Meade v Chestnut
2008 NY Slip Op 06441 [53 AD3d 645]
July 29, 2008
Appellate Division, Second Department
Published by New York State Law Reporting Bureau pursuant to Judiciary Law § 431.
As corrected through Wednesday, September 3, 2008


Brandon Charles Meade et al., Appellants,
v
Anna L. Chestnut et al., Defendants, and City of Mount Vernon et al., Respondents. (And Related Actions.)

[*1] Kuczinski, Vila & Associates, LLP, Tarrytown, N.Y. (William A. Prinsell of counsel), for appellants.

Helen M. Blackwood, Corporation Counsel (Martino & Weiss, Mount Vernon, N.Y. [Louis J. Martino], of counsel), for respondents.
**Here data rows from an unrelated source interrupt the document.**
import Summits.Ventures.HodgeRepro.FaceCensusEngine
import Summits.Ventures.HodgeRepro.EngineMasks

/-!
# EngineTypes — `cmTypes.length = 2 ^ (n / 2)` for every Galois CM type (seat p4)

The CM types of `(G, c)` are in bijection with the subsets of a transversal `R` of the places `{g, c g}`
(take `R = {a | a < c a}` in the `Fin n` order): a CM type is recorded by its bits on `R`, and every subset
of `R` extends uniquely to a CM type.  Hence `Γ.cmTypes.length = 2 ^ (n / 2)`.  (Part 5 of p4's generic
engine lemmas; with `places_length`, `faces_length` every count in the census rows is a closed formula.)
The transversal is written out as `Finset.univ.filter fun a => a < Γ.mul Γ.conj a`, the bits of a type on it as the
filter `… .filter fun a => mem a T = true`, the mask of a finset `A` as the fold
`(List.finRange n).foldl (fun acc i => if i ∈ A then acc ||| bit i else acc) 0` (kit v4: no auxiliary definitions,
every file of the kit is a pure proof file).
-/

namespace Summit.Ventures.HodgeRepro.FaceCensus

/-! ### Masks of finsets -/

section MaskOf

variable {n : ℕ}

/-- Invariant of the `foldl` computing `maskOf`. -/
theorem mem_foldl_maskOf (A : Finset (Fin n)) (i : Fin n) (L : List (Fin n)) (acc : ℕ) :
    mem i (L.foldl (fun acc j => if j ∈ A then acc ||| bit j else acc) acc) =
      (mem i acc || L.any fun j => decide (j ∈ A) && decide (j = i)) := by
  induction L generalizing acc with
  | nil => simp
  | cons j L ih =>
    simp only [List.foldl_cons, List.any_cons]
    rw [ih]
    by_cases h : j ∈ A
    · simp [h, mem_or, mem_bit, Bool.or_assoc, eq_comm]
    · simp [h]

/-- Bit `i` of `((List.finRange n).foldl (fun acc i => if i ∈ A then acc ||| bit i else acc) 0)` is `decide (i ∈ A)`. -/
theorem mem_maskOf (A : Finset (Fin n)) (i : Fin n) : mem i (((List.finRange n).foldl (fun acc i => if i ∈ A then acc ||| bit i else acc) 0)) = decide (i ∈ A) := by
  rw [mem_foldl_maskOf, mem_zero, Bool.false_or, Bool.eq_iff_iff, List.any_eq_true, decide_eq_true_eq]
  simp only [List.mem_finRange, true_and, Bool.and_eq_true, decide_eq_true_eq]
  constructor
  · rintro ⟨j, hj, rfl⟩
    exact hj
  · intro h
    exact ⟨i, h, rfl⟩

/-- The `foldl` computing `maskOf` stays below `2 ^ n` when its accumulator does. -/
theorem foldl_maskOf_lt (A : Finset (Fin n)) (L : List (Fin n)) (acc : ℕ) (hacc : acc < 2 ^ n) :
    L.foldl (fun acc j => if j ∈ A then acc ||| bit j else acc) acc < 2 ^ n := by
  induction L generalizing acc with
  | nil => simpa
  | cons j L ih =>
    simp only [List.foldl_cons]
    apply ih
    split_ifs
    · exact Nat.or_lt_two_pow hacc (bit_lt _)
    · exact hacc

/-- `((List.finRange n).foldl (fun acc i => if i ∈ A then acc ||| bit i else acc) 0)` is below `2 ^ n`. -/
theorem maskOf_lt (A : Finset (Fin n)) : ((List.finRange n).foldl (fun acc i => if i ∈ A then acc ||| bit i else acc) 0) < 2 ^ n := foldl_maskOf_lt A _ 0 (Nat.two_pow_pos n)

end MaskOf

namespace CMGaloisType

variable {n : ℕ} (Γ : CMGaloisType n)

/-- Membership in the transversal `lowerReps`: `a < c a`. -/
theorem mem_lowerReps (a : Fin n) : a ∈ (Finset.univ.filter fun a => a < Γ.mul Γ.conj a) ↔ a < Γ.mul Γ.conj a := by
  simp

/-- The conjugate of a transversal element is not in the transversal. -/
theorem conj_notMem_lowerReps (hΓ : Γ.isCMGaloisType = true) {a : Fin n} (ha : a ∈ (Finset.univ.filter fun a => a < Γ.mul Γ.conj a)) :
    Γ.mul Γ.conj a ∉ (Finset.univ.filter fun a => a < Γ.mul Γ.conj a) := by
  rw [Γ.mem_lowerReps] at ha ⊢
  rw [(IsGroupTable.conj_mul_conj_mul hΓ)]
  exact not_lt.2 ha.le

/-- Every element or its conjugate lies in the transversal. -/
theorem mem_lowerReps_or_conj (hΓ : Γ.isCMGaloisType = true) (a : Fin n) :
    a ∈ (Finset.univ.filter fun a => a < Γ.mul Γ.conj a) ∨ Γ.mul Γ.conj a ∈ (Finset.univ.filter fun a => a < Γ.mul Γ.conj a) := by
  rw [Γ.mem_lowerReps, Γ.mem_lowerReps, (IsGroupTable.conj_mul_conj_mul hΓ)]
  rcases lt_trichotomy a (Γ.mul Γ.conj a) with h | h | h
  · exact Or.inl h
  · exact ((IsGroupTable.conj_mul_ne hΓ) a h.symm).elim
  · exact Or.inr h

/-- `Fin n` is the disjoint union of the transversal and its conjugate. -/
theorem card_lowerReps (hΓ : Γ.isCMGaloisType = true) : (Finset.univ.filter fun a => a < Γ.mul Γ.conj a).card = n / 2 := by
  have himg : ((Finset.univ.filter fun a => a < Γ.mul Γ.conj a).image fun a => Γ.mul Γ.conj a).card = (Finset.univ.filter fun a => a < Γ.mul Γ.conj a).card :=
    Finset.card_image_of_injective _ ((IsGroupTable.mul_left_injective hΓ) Γ.conj)
  have hdisj : Disjoint (Finset.univ.filter fun a => a < Γ.mul Γ.conj a) ((Finset.univ.filter fun a => a < Γ.mul Γ.conj a).image fun a => Γ.mul Γ.conj a) := by
    rw [Finset.disjoint_left]
    intro a ha hb
    rw [Finset.mem_image] at hb
    obtain ⟨b, hb, rfl⟩ := hb
    exact Γ.conj_notMem_lowerReps hΓ hb ha
  have hunion : (Finset.univ.filter fun a => a < Γ.mul Γ.conj a) ∪ (Finset.univ.filter fun a => a < Γ.mul Γ.conj a).image (fun a => Γ.mul Γ.conj a) = Finset.univ := by
    ext a
    simp only [Finset.mem_union, Finset.mem_image, Finset.mem_univ, iff_true]
    rcases Γ.mem_lowerReps_or_conj hΓ a with h | h
    · exact Or.inl h
    · exact Or.inr ⟨_, h, (IsGroupTable.conj_mul_conj_mul hΓ) a⟩
  have hcard := Finset.card_union_of_disjoint hdisj
  rw [hunion, Finset.card_univ, Fintype.card_fin, himg] at hcard
  omega

/-- The bits of a type on the transversal form a subset of the transversal. -/
theorem bitsOn_subset (T : ℕ) : ((Finset.univ.filter fun a => a < Γ.mul Γ.conj a).filter fun a => mem a T = true) ⊆ (Finset.univ.filter fun a => a < Γ.mul Γ.conj a) := Finset.filter_subset _ _

/-- A CM type is determined by its bits on the transversal. -/
theorem eq_of_bitsOn_eq (hΓ : Γ.isCMGaloisType = true) {T T' : ℕ} (hT : Γ.isCMType T = true)
    (hT' : Γ.isCMType T' = true) (h : ((Finset.univ.filter fun a => a < Γ.mul Γ.conj a).filter fun a => mem a T = true) = ((Finset.univ.filter fun a => a < Γ.mul Γ.conj a).filter fun a => mem a T' = true)) : T = T' := by
  apply eq_of_mem_eq (Γ.lt_of_isCMType hT) (Γ.lt_of_isCMType hT')
  have key : ∀ a ∈ (Finset.univ.filter fun a => a < Γ.mul Γ.conj a), mem a T = mem a T' := by
    intro a ha
    have := congrArg (fun S => a ∈ S) h
    simp only [Finset.mem_filter, ha, true_and, eq_iff_iff] at this
    cases h1 : mem a T <;> cases h2 : mem a T' <;> simp_all
  intro i
  rcases Γ.mem_lowerReps_or_conj hΓ i with hi | hi
  · exact key i hi
  · have := key _ hi
    rw [Γ.mem_conj_of_isCMType hT, Γ.mem_conj_of_isCMType hT'] at this
    exact Bool.not_inj this

/-- Bit `i` of `typeOfBits S`: `i ∈ S`, or `c i` is a transversal element outside `S`. -/
theorem mem_typeOfBits (hΓ : Γ.isCMGaloisType = true) (S : Finset (Fin n)) (i : Fin n) :
    mem i (((List.finRange n).foldl (fun acc i => if i ∈ S ∪ ((Finset.univ.filter fun a => a < Γ.mul Γ.conj a) \ S).image (fun a => Γ.mul Γ.conj a) then acc ||| bit i else acc) 0)) = decide (i ∈ S ∨ (Γ.mul Γ.conj i ∈ (Finset.univ.filter fun a => a < Γ.mul Γ.conj a) ∧ Γ.mul Γ.conj i ∉ S)) := by
  rw [mem_maskOf]
  congr 1
  apply propext
  simp only [Finset.mem_union, Finset.mem_image, Finset.mem_sdiff]
  constructor
  · rintro (h | ⟨a, ⟨ha, has⟩, rfl⟩)
    · exact Or.inl h
    · right
      rw [(IsGroupTable.conj_mul_conj_mul hΓ)]
      exact ⟨ha, has⟩
  · rintro (h | ⟨h1, h2⟩)
    · exact Or.inl h
    · exact Or.inr ⟨_, ⟨h1, h2⟩, (IsGroupTable.conj_mul_conj_mul hΓ) i⟩

/-- `typeOfBits S` is a CM type for every `S ⊆ lowerReps`. -/
theorem isCMType_typeOfBits (hΓ : Γ.isCMGaloisType = true) {S : Finset (Fin n)} (hS : S ⊆ (Finset.univ.filter fun a => a < Γ.mul Γ.conj a)) :
    Γ.isCMType (((List.finRange n).foldl (fun acc i => if i ∈ S ∪ ((Finset.univ.filter fun a => a < Γ.mul Γ.conj a) \ S).image (fun a => Γ.mul Γ.conj a) then acc ||| bit i else acc) 0)) = true := by
  rw [Γ.isCMType_iff]
  refine ⟨maskOf_lt _, fun i => ?_⟩
  rw [Γ.mem_typeOfBits hΓ S, Γ.mem_typeOfBits hΓ S, (IsGroupTable.conj_mul_conj_mul hΓ)]
  rcases Γ.mem_lowerReps_or_conj hΓ i with hi | hi
  · have hci : Γ.mul Γ.conj i ∉ (Finset.univ.filter fun a => a < Γ.mul Γ.conj a) := Γ.conj_notMem_lowerReps hΓ hi
    have hciS : Γ.mul Γ.conj i ∉ S := fun h => hci (hS h)
    by_cases h : i ∈ S <;> simp [h, hci, hciS, hi]
  · have hii : i ∉ (Finset.univ.filter fun a => a < Γ.mul Γ.conj a) := by
      intro h
      exact Γ.conj_notMem_lowerReps hΓ h hi
    have hiS : i ∉ S := fun h => hii (hS h)
    by_cases h : Γ.mul Γ.conj i ∈ S <;> simp [h, hi, hiS, hii]

/-- `bitsOn` is a left inverse of `typeOfBits` on subsets of the transversal. -/
theorem bitsOn_typeOfBits (hΓ : Γ.isCMGaloisType = true) {S : Finset (Fin n)} (hS : S ⊆ (Finset.univ.filter fun a => a < Γ.mul Γ.conj a)) :
    ((Finset.univ.filter fun a => a < Γ.mul Γ.conj a).filter fun a => mem a (((List.finRange n).foldl (fun acc i => if i ∈ S ∪ ((Finset.univ.filter fun a => a < Γ.mul Γ.conj a) \ S).image (fun a => Γ.mul Γ.conj a) then acc ||| bit i else acc) 0)) = true) = S := by
  ext a
  rw [Finset.mem_filter, Γ.mem_typeOfBits hΓ S]
  constructor
  · rintro ⟨ha, h⟩
    rw [decide_eq_true_eq] at h
    rcases h with h | ⟨h1, -⟩
    · exact h
    · exact (Γ.conj_notMem_lowerReps hΓ ha h1).elim
  · intro h
    exact ⟨hS h, by simp [h]⟩

/-- The CM types as a finset. -/
theorem cmTypes_nodup : Γ.cmTypes.Nodup := List.Nodup.filter _ List.nodup_range

/-- The CM types are in bijection (via `bitsOn`) with the subsets of the transversal. -/
theorem cmTypes_toFinset_card (hΓ : Γ.isCMGaloisType = true) :
    Γ.cmTypes.toFinset.card = (Finset.univ.filter fun a => a < Γ.mul Γ.conj a).powerset.card := by
  apply Finset.card_bij (fun T _ => ((Finset.univ.filter fun a => a < Γ.mul Γ.conj a).filter fun a => mem a T = true))
  · intro T hT
    exact Finset.mem_powerset.2 (Γ.bitsOn_subset T)
  · intro T hT T' hT' h
    rw [List.mem_toFinset, Γ.mem_cmTypes] at hT hT'
    exact Γ.eq_of_bitsOn_eq hΓ hT hT' h
  · intro S hS
    rw [Finset.mem_powerset] at hS
    exact ⟨((List.finRange n).foldl (fun acc i => if i ∈ S ∪ ((Finset.univ.filter fun a => a < Γ.mul Γ.conj a) \ S).image (fun a => Γ.mul Γ.conj a) then acc ||| bit i else acc) 0), by rw [List.mem_toFinset, Γ.mem_cmTypes]; exact Γ.isCMType_typeOfBits hΓ hS,
      Γ.bitsOn_typeOfBits hΓ hS⟩

/-- **Count of CM types.** `Γ.cmTypes.length = 2 ^ (n / 2)` for every Galois CM type `(G, c)` of order `n`. -/
theorem cmTypes_length (hΓ : Γ.isCMGaloisType = true) : Γ.cmTypes.length = 2 ^ (n / 2) := by
  rw [← List.toFinset_card_of_nodup Γ.cmTypes_nodup, Γ.cmTypes_toFinset_card hΓ, Finset.card_powerset,
    Γ.card_lowerReps hΓ]

end CMGaloisType

end Summit.Ventures.HodgeRepro.FaceCensus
In related actions to recover damages for personal injuries, etc., the plaintiffs appeal, as limited by their brief, from so much of an order of the Supreme Court, Westchester County (Bellatoni, J.), entered March 15, 2007, as granted that branch of the motion of the defendants City of Mount Vernon and Mount Vernon Police Department which was for summary judgment dismissing the complaint insofar as asserted against them.

Ordered that the order is affirmed insofar as appealed from, with costs.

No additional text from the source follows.